# [Task instructions]
Below are records; work out how many of their lines contain the word "partitions" and reply with the number only.

(Stored items from a collection)

import Mathlib.FieldTheory.IsAlgClosed.AlgebraicClosure
import Mathlib.RingTheory.Jacobson.Radical
import Mathlib.Combinatorics.Enumerative.Partition.Basic
import Mathlib.LinearAlgebra.Dimension.Finrank
import Mathlib.Algebra.MonoidAlgebra.Module
import Literature.NumberTheory.DiophantineGeometry.PartitionTableaux
import HarnessLib

/-!
# James 1976/1978: the `p`-modular irreducible representations of `S_n` — dimension of the
# semisimple quotient of `F[S_n]`

Topic `Literature/RepresentationTheory/FiniteGroups`. ONE named fact (nothing asserted, no proof):

* `James1978_finrank_quotient_jacobson_le` — for a field `F` of prime characteristic `p`,
  `dim_F F[S_n] / J(F[S_n]) ≤ ∑_{μ ⊢ n p-regular} (f^μ)²`.

Source. G. D. James, *The Representation Theory of the Symmetric Groups*, LNM 682 (1978),
Theorem 11.5 (= James, Bull. LMS 8 (1976)): over a field `F` of characteristic `p`, as `μ` varies
over the `p`-regular partitions of `n` (no nonzero part repeated `p` or more times, Def. 10.1),
`D^μ := S^μ/(S^μ ∩ S^μ⊥)` (Def. 11.2) varies over a complete set of inequivalent irreducible
`F S_n`-modules; each `D^μ` is self-dual and absolutely irreducible, and every field is a
splitting field for `S_n`. With Theorem 8.4 (the standard polytabloids form a basis of the Specht
module `S^μ` over any field, so `dim_F S^μ = f^μ`, the number of standard `μ`-tableaux) this gives
`dim D^μ ≤ f^μ`, and Wedderburn–Artin for the split semisimple algebra
`F S_n / J(F S_n) ≅ ∏_{μ p-regular} M_{dim D^μ}(F)` gives
`dim_F F S_n/J(F S_n) = ∑_{μ p-regular} (dim D^μ)² ≤ ∑_{μ ⊢ n p-regular} (f^μ)²`,
which is the form recorded here (the dimensions `dim D^μ` themselves — the `p`-modular
decomposition numbers of `S_n` — have no closed form).

Why only a named fact: the tree's Specht modules (`Literature/NumberTheory/DiophantineGeometry/
SymmetricGroupReps*`) are Young-symmetrizer ideals in characteristic `0`; James' characteristic-free
theory (polytabloids in the permutation module `M^μ`, the submodule theorem 4.8, the bilinear form
and `p`-regularity, §§4, 8, 10, 11) is not in Mathlib or the tree. Vocabulary: Mathlib's
`Nat.Partition.countRestricted n p` (partitions with every part used `< p` times = `p`-regular;
`countRestricted_two : countRestricted n 2 = distincts n`), `Ring.jacobson` (two-sided Jacobson
radical; for the Artinian algebra `F S_n` the largest nilpotent ideal), `MonoidAlgebra`,
`Module.finrank`; the tree's `numStandardTableaux` (`f^μ`). Used by the line
`two-modular-loewy-slice-rank` of `SnSubsetDichotomy.NoThresholdSubsetTriple` (MatrixMultiplication)
at `p = 2`, `F = 𝔽̄₂`.

## References

* G. D. James, *The Representation Theory of the Symmetric Groups*, Lecture Notes in Mathematics
  682, Springer 1978, Theorems 4.9, 8.4, 11.1, 11.5, Definitions 10.1, 11.2. [JamesLNM682]
* G. D. James, *The irreducible representations of the symmetric groups*, Bull. London Math.
  Soc. 8 (1976) 229–232.
* C. W. Curtis, I. Reiner, *Representation Theory of Finite Groups and Associative Algebras*
  (1962), (83.5), (83.7) (splitting fields and the number of simple modules, as quoted by James in
  the proof of 11.5) and the Wedderburn structure theorem. [CurtisReiner1962]
-/

noncomputable section

open scoped BigOperators

namespace Literature.RepresentationTheory.FiniteGroups

open Literature.NumberTheory.DiophantineGeometry (numStandardTableaux)

universe u

/-- **James 1976/1978 — the `p`-modular simple `F S_n`-modules are the `D^μ`, `μ` `p`-regular;
dimension of the semisimple quotient.** For a field `F` of prime characteristic `p` and every `n`:
`dim_F F[S_n] / J(F[S_n]) ≤ ∑_{μ ⊢ n, μ p-regular} (f^μ)²`
(James, LNM 682, Thm. 11.5: `{D^μ = S^μ/(S^μ ∩ S^μ⊥) : μ p-regular}` is a complete set of
inequivalent irreducible `F S_n`-modules, each absolutely irreducible; Thm. 8.4: `dim_F S^μ = f^μ`;
hence by Wedderburn–Artin `dim F S_n/J = ∑_{μ p-regular} (dim D^μ)² ≤ ∑ (f^μ)²`). Here
`Nat.Partition.countRestricted n p` = the `p`-regular partitions of `n`, `Ring.jacobson` = the
Jacobson radical, `numStandardTableaux μ = f^μ`. Named fact, nothing asserted.
-- TODO(general form): the printed theorem is the classification itself (and also covers
-- characteristic `0`, "p = ∞", where every partition is regular).
[cite: JamesLNM682, Theorem 11.5] -/
def James1978_finrank_quotient_jacobson_le : Prop :=
  ∀ (p : ℕ) [Fact p.Prime] (F : Type u) [Field F] [CharP F p] (n : ℕ),
    Module.finrank F (MonoidAlgebra F (Equiv.Perm (Fin n)) ⧸
        Ring.jacobson (MonoidAlgebra F (Equiv.Perm (Fin n)))) ≤
      ∑ μ ∈ Nat.Partition.countRestricted n p, numStandardTableaux μ ^ 2

end Literature.RepresentationTheory.FiniteGroups

end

# [Solution]
3